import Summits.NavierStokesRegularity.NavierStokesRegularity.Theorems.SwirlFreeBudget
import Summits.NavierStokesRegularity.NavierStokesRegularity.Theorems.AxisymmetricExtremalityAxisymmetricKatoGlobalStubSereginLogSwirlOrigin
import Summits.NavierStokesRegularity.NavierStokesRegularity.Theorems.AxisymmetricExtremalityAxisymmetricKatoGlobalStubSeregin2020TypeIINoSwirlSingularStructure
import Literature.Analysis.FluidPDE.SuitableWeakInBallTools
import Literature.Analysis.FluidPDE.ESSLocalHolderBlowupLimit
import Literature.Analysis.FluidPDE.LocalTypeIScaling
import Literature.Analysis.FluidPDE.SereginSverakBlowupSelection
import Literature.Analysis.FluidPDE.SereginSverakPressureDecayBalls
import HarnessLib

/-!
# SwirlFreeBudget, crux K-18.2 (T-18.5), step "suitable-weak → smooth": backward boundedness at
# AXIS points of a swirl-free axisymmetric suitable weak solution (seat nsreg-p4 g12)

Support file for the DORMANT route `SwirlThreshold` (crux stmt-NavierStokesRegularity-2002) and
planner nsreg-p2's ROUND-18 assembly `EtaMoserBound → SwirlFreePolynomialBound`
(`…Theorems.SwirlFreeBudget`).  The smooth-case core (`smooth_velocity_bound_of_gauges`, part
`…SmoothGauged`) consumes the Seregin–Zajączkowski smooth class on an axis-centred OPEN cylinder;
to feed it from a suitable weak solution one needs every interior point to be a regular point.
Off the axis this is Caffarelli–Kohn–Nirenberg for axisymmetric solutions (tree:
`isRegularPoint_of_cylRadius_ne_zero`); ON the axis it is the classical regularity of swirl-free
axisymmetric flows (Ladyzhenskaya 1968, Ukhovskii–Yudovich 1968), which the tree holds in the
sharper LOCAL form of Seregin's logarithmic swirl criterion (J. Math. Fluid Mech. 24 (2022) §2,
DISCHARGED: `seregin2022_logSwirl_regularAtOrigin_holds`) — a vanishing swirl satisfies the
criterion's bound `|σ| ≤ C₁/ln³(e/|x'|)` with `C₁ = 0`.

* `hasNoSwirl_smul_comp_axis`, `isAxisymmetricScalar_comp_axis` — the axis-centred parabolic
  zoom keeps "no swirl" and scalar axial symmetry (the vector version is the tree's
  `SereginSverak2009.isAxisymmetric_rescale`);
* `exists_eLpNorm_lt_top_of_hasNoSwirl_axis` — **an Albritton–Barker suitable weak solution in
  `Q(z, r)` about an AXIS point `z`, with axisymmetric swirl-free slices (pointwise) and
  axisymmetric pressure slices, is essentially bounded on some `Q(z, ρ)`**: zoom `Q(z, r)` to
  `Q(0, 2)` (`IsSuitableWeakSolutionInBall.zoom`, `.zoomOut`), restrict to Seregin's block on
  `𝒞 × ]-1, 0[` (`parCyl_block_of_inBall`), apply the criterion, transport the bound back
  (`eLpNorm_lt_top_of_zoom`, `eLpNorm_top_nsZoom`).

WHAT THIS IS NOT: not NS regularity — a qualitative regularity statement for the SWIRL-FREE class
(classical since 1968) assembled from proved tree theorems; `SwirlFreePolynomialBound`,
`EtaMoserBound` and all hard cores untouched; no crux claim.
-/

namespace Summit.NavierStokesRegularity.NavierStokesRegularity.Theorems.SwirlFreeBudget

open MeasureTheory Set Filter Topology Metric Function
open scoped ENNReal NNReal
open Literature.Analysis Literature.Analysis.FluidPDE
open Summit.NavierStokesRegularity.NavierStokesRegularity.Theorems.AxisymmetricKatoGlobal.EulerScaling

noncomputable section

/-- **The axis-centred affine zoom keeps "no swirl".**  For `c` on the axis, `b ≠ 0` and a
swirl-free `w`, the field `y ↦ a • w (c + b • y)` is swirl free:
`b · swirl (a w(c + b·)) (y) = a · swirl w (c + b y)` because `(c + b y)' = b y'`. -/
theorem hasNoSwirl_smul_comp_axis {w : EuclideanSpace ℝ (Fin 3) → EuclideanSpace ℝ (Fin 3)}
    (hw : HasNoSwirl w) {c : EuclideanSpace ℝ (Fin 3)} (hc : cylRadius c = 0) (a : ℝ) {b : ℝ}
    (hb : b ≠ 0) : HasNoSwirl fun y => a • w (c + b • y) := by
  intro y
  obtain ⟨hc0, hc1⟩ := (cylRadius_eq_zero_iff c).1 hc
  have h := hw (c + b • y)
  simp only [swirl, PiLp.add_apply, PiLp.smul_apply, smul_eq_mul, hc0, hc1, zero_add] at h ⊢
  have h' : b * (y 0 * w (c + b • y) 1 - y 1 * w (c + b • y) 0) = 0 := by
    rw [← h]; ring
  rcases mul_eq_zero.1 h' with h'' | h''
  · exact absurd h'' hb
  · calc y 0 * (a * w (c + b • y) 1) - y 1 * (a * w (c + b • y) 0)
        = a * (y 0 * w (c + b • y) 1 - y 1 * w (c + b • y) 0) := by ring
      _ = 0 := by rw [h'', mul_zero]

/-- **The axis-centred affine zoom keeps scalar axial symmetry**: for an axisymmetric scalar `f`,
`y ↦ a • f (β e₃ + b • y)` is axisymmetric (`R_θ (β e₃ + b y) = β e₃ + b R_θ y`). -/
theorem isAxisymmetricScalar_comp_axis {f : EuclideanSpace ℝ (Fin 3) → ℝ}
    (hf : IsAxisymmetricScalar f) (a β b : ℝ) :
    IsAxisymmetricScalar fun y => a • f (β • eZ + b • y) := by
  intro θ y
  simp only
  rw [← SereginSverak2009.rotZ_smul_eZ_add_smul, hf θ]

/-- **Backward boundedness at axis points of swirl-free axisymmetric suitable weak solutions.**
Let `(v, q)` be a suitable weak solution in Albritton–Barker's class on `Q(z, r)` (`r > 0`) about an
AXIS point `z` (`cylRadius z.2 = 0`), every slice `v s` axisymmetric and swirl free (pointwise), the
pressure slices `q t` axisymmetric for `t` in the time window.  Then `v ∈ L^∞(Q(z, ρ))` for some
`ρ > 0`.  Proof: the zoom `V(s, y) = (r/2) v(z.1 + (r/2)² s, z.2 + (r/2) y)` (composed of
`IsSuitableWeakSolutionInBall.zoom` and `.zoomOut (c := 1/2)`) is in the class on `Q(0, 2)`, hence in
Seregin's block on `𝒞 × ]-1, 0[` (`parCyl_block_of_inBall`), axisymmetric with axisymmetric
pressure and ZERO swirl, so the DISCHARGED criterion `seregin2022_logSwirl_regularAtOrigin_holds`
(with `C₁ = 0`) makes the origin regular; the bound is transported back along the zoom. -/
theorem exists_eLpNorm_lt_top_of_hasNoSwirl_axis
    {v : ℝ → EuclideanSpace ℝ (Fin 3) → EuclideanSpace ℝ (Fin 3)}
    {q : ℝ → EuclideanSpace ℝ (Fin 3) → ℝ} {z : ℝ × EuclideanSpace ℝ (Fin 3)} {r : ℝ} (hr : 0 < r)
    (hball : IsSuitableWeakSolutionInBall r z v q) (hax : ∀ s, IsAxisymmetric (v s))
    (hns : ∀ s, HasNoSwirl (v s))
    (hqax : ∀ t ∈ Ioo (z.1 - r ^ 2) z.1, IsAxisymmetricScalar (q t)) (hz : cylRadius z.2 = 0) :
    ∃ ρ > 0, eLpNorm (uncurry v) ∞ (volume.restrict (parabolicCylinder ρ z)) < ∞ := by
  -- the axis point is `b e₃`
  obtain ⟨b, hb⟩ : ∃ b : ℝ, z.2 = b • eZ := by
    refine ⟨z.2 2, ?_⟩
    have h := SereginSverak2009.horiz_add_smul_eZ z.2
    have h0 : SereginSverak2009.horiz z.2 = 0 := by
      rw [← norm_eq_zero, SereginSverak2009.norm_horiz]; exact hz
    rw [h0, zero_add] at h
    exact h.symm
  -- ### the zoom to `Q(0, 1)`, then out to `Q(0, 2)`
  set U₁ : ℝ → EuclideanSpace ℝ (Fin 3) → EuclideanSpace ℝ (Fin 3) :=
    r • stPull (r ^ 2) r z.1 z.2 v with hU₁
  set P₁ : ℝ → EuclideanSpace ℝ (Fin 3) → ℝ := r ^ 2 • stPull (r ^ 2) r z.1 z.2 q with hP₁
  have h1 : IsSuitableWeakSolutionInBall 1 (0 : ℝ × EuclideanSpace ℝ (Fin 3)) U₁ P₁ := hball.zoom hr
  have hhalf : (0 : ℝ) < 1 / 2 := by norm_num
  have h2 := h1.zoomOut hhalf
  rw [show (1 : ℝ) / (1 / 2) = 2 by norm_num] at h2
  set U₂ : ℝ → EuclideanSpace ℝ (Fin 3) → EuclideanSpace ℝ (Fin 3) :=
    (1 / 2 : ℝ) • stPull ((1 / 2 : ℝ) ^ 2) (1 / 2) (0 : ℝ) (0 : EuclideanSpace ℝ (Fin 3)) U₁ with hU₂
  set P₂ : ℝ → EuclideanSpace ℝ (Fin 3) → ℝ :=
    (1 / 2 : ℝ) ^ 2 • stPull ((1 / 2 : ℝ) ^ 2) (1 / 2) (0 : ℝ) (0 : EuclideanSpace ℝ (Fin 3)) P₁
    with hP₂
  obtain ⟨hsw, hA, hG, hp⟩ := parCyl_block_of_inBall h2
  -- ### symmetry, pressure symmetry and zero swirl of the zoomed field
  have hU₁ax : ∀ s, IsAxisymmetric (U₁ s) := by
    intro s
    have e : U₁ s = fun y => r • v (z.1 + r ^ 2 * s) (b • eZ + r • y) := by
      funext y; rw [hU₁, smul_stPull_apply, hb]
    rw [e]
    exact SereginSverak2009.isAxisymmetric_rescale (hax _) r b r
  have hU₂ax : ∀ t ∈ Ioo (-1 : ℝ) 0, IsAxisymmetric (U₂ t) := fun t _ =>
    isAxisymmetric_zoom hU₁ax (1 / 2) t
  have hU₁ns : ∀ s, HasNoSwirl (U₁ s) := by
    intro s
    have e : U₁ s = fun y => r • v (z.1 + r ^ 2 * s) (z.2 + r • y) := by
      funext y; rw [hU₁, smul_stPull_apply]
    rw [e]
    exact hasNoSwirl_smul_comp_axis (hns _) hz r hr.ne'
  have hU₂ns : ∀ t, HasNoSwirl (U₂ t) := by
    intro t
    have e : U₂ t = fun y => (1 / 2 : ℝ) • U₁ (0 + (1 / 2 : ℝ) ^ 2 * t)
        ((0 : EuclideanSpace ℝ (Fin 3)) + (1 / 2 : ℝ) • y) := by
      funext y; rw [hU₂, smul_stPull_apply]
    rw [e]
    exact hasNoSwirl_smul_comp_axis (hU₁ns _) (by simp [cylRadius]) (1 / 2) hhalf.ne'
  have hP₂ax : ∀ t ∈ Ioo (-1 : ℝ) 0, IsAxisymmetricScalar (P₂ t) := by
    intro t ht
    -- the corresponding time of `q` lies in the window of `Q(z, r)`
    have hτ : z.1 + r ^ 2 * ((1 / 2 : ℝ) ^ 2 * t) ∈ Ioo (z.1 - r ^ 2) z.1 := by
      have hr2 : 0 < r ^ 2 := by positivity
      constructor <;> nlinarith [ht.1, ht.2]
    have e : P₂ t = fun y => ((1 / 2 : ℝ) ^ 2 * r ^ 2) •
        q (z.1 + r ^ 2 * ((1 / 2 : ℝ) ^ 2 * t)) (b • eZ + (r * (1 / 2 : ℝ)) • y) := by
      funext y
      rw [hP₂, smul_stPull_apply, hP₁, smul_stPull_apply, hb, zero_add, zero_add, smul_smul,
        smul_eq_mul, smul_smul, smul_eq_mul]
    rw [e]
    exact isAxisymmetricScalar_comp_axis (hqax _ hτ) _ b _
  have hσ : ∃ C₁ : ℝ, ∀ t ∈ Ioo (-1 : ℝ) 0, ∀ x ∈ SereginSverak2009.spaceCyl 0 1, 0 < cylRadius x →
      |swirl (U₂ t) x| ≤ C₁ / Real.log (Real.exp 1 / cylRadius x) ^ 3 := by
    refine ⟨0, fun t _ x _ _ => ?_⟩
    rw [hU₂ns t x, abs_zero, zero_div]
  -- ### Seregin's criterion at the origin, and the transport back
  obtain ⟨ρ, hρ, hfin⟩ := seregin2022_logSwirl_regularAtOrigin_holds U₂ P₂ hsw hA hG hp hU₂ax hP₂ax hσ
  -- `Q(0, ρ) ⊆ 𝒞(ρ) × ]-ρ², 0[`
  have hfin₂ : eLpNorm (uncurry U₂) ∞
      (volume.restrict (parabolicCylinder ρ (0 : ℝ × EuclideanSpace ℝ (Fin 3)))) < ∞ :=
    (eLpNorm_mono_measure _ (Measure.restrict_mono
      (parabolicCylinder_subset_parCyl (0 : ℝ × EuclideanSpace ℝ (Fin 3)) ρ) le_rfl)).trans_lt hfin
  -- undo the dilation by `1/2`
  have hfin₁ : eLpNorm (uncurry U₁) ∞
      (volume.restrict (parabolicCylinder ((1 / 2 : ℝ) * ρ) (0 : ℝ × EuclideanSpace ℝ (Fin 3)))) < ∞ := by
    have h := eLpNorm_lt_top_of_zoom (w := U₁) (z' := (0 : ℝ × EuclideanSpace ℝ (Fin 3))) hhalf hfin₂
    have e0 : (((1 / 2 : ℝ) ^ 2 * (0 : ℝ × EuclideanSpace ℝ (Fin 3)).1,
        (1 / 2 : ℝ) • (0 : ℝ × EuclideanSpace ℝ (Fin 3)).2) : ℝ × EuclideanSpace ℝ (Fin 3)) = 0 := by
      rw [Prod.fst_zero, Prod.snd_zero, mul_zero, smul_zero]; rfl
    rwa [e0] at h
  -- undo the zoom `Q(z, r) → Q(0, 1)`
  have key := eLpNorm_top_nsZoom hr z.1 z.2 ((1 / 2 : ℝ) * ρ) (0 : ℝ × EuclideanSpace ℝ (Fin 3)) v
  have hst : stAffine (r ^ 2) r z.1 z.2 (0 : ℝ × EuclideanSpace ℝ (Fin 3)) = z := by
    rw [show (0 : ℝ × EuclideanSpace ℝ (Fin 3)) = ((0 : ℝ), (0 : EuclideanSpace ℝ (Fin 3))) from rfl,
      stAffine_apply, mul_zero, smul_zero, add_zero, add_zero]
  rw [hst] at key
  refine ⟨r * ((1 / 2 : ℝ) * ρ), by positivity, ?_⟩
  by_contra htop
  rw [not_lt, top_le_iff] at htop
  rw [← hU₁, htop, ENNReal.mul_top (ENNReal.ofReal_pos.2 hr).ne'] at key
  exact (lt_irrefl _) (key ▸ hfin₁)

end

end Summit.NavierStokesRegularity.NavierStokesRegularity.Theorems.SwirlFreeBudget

---+---

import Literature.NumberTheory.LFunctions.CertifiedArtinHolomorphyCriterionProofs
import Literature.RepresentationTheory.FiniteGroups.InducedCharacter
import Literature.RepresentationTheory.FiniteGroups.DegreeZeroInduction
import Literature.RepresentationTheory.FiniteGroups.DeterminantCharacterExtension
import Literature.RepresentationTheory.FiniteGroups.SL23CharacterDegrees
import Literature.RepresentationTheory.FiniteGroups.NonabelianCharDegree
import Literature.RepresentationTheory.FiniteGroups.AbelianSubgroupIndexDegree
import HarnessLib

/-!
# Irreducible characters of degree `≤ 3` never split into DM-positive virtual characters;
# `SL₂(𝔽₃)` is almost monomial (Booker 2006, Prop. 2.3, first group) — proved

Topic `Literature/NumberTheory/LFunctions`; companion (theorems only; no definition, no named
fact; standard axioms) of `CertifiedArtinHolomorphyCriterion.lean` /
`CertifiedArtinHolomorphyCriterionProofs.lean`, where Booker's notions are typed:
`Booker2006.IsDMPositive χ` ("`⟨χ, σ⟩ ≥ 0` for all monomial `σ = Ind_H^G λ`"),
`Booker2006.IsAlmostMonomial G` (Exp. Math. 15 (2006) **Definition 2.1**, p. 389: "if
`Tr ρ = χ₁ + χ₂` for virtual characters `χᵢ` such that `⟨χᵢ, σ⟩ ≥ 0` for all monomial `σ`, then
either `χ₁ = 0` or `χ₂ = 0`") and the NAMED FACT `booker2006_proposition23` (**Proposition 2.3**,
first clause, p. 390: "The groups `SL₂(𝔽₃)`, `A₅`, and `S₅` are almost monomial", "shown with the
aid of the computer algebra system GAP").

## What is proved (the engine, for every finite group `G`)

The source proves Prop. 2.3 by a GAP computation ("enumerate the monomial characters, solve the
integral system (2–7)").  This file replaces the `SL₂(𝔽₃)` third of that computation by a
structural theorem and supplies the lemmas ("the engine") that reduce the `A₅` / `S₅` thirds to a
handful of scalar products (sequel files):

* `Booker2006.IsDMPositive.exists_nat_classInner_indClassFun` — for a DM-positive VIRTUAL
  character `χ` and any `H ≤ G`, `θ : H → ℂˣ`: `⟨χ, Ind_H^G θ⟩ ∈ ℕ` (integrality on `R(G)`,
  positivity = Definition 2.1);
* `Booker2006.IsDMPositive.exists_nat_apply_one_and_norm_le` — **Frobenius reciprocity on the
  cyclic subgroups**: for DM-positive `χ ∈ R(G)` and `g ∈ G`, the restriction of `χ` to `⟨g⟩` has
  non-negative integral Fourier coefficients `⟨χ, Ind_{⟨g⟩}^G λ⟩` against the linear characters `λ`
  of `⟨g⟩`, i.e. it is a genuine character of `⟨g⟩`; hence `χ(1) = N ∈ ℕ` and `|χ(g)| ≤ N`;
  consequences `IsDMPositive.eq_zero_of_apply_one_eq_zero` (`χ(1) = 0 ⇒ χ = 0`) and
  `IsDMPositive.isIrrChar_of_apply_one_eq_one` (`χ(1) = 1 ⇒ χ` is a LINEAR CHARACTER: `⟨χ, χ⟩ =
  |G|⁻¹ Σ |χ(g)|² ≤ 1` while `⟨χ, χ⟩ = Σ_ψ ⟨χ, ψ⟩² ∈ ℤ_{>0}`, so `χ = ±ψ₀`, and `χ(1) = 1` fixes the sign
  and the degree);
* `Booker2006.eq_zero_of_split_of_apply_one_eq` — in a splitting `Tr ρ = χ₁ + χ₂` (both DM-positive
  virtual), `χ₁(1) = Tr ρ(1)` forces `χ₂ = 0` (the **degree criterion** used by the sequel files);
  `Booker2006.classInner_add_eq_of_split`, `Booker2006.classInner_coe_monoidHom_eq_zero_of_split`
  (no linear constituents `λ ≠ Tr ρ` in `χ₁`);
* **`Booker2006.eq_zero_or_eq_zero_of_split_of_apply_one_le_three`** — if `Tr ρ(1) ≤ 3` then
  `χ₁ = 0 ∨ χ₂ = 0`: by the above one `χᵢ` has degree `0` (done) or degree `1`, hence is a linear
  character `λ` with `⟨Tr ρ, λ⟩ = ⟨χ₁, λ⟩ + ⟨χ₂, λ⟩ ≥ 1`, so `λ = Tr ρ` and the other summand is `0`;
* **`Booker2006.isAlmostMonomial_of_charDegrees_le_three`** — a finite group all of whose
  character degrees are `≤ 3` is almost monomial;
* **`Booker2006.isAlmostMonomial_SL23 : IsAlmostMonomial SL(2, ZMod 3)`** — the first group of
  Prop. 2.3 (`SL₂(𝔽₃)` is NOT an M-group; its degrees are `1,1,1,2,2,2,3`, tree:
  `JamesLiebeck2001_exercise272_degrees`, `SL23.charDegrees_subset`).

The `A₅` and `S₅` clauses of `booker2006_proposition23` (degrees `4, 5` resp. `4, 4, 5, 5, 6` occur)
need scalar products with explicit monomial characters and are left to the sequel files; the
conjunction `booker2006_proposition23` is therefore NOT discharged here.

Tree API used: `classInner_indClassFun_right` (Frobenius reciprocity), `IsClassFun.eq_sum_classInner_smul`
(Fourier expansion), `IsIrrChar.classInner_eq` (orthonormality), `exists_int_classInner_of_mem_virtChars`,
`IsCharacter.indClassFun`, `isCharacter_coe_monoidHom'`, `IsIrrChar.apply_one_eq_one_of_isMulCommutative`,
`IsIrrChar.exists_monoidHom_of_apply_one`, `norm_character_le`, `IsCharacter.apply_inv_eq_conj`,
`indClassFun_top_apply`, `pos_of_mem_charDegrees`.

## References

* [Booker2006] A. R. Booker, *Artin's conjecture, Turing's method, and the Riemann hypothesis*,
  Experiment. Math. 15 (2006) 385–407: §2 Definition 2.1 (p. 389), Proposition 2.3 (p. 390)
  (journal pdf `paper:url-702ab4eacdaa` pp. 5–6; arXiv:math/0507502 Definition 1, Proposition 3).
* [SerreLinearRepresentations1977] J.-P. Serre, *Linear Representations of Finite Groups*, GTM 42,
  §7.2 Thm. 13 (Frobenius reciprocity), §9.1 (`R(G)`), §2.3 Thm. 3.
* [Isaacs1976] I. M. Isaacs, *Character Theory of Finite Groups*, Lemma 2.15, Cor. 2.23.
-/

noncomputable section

---+---

• [ACTIVITY] Every line that contains the string "uncurry" should be returned from the data.

• [EXERCISE ANSWER]
    ∃ ρ > 0, eLpNorm (uncurry v) ∞ (volume.restrict (parabolicCylinder ρ z)) < ∞ := by
  have hfin₂ : eLpNorm (uncurry U₂) ∞
  have hfin₁ : eLpNorm (uncurry U₁) ∞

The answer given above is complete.